§ **Collected data entries**
* * * * * * *

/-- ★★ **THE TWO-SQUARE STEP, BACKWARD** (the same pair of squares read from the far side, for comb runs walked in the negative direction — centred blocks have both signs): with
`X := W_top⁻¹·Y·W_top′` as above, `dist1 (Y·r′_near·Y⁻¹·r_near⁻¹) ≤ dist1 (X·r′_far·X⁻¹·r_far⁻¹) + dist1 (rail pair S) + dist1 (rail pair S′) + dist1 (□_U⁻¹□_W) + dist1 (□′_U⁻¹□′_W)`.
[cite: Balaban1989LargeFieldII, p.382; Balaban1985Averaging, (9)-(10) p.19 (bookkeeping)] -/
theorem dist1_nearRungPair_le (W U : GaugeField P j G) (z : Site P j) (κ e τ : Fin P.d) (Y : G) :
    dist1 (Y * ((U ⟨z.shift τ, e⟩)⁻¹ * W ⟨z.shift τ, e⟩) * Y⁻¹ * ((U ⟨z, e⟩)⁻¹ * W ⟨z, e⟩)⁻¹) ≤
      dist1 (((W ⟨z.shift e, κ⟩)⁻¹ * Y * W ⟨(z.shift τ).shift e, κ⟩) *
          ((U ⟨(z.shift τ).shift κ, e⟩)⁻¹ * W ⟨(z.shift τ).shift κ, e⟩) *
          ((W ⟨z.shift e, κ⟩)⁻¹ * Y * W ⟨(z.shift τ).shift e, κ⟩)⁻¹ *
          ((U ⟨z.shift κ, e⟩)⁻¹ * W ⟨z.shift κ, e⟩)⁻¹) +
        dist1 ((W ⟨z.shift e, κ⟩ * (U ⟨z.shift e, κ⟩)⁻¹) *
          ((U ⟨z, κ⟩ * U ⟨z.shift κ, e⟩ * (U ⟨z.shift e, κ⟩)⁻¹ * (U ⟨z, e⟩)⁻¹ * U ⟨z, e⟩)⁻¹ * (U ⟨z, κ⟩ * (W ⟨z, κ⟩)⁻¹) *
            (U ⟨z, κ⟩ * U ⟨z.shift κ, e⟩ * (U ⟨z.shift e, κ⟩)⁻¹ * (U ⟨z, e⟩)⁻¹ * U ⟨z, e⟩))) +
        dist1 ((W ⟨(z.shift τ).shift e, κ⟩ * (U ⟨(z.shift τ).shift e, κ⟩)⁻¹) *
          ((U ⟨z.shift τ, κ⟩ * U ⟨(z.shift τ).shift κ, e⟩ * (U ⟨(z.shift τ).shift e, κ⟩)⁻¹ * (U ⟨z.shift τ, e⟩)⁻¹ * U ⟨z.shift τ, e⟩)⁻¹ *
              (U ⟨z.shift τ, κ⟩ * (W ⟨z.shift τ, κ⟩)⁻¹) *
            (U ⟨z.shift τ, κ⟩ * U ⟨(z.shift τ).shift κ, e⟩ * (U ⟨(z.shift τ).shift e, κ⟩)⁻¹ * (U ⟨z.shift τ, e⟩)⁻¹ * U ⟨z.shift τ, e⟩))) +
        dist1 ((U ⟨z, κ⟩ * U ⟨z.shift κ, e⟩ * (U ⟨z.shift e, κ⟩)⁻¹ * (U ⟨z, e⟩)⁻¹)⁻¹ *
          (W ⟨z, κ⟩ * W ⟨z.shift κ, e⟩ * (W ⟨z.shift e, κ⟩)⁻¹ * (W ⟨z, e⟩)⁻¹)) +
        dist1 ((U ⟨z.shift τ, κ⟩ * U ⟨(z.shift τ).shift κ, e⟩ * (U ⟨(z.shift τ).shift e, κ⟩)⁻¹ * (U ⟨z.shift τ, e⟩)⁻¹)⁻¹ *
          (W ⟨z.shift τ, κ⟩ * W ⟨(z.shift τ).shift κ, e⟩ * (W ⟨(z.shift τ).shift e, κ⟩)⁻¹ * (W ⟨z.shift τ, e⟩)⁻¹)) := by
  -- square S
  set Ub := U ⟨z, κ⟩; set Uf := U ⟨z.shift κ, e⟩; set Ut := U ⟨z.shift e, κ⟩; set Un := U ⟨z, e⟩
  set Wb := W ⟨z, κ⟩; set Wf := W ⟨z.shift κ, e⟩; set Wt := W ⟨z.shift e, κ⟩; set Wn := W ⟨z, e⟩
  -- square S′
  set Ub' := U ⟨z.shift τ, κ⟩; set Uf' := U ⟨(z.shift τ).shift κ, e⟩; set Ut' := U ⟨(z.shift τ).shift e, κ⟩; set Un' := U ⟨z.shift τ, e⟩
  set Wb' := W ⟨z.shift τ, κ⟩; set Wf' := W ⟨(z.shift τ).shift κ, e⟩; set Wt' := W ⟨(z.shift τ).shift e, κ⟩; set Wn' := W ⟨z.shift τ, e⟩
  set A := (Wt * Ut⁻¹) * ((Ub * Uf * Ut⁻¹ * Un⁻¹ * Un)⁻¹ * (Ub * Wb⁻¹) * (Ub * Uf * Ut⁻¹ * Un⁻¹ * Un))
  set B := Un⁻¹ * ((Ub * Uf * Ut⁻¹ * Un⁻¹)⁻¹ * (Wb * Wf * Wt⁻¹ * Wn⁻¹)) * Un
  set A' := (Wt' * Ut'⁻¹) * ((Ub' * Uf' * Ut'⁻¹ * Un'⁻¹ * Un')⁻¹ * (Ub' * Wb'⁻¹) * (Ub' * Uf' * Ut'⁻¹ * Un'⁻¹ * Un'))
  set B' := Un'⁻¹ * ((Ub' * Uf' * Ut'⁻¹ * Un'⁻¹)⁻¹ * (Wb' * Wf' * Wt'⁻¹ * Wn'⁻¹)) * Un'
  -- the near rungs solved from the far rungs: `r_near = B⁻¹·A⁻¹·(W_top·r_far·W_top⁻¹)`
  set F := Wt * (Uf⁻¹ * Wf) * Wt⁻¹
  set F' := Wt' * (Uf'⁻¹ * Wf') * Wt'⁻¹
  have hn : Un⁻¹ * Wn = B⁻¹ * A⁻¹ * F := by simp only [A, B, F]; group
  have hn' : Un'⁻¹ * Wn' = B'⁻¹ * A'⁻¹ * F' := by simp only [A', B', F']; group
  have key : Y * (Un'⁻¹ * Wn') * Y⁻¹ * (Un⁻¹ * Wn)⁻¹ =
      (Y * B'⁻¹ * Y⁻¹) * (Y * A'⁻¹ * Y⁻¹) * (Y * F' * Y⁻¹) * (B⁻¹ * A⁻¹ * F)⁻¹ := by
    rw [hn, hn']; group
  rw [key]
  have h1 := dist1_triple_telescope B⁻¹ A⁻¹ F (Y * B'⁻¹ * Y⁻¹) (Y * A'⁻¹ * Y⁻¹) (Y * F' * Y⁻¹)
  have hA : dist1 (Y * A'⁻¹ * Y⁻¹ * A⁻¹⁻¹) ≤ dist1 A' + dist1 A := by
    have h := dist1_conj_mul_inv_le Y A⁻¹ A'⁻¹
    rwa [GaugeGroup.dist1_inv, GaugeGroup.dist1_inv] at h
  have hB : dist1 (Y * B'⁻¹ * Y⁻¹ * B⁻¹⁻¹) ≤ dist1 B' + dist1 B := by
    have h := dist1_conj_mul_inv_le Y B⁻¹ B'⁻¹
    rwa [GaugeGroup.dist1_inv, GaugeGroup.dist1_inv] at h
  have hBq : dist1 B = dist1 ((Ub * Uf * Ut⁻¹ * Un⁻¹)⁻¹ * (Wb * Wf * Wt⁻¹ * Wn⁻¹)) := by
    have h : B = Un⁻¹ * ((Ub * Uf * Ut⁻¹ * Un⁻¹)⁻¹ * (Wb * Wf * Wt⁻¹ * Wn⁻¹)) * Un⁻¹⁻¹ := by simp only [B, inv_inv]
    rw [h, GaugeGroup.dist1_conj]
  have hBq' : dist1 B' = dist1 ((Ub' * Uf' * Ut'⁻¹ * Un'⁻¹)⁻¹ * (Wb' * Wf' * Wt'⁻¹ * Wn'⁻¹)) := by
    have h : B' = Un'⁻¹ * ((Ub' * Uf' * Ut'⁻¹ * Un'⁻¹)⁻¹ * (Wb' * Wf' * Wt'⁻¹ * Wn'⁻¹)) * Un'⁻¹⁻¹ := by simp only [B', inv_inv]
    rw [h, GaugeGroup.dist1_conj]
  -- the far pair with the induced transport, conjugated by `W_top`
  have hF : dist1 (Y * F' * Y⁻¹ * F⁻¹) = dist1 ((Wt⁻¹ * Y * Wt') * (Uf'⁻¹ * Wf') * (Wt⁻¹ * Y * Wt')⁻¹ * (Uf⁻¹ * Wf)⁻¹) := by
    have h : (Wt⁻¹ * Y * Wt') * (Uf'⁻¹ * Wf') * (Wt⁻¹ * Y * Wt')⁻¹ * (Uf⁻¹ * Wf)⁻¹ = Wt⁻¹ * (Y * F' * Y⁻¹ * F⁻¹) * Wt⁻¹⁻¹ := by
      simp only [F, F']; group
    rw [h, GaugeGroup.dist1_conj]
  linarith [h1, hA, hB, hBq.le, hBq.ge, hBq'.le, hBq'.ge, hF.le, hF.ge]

* * * * * * *

§ **ASSIGNMENT**
Among the entries above, find the line with "have hF : dist1" and the line with "simp only [F, F']; group"; give again exactly these two lines and all lines between them.

§ **EXERCISE RESPONSE**
  have hF : dist1 (Y * F' * Y⁻¹ * F⁻¹) = dist1 ((Wt⁻¹ * Y * Wt') * (Uf'⁻¹ * Wf') * (Wt⁻¹ * Y * Wt')⁻¹ * (Uf⁻¹ * Wf)⁻¹) := by
    have h : (Wt⁻¹ * Y * Wt') * (Uf'⁻¹ * Wf') * (Wt⁻¹ * Y * Wt')⁻¹ * (Uf⁻¹ * Wf)⁻¹ = Wt⁻¹ * (Y * F' * Y⁻¹ * F⁻¹) * Wt⁻¹⁻¹ := by
      simp only [F, F']; group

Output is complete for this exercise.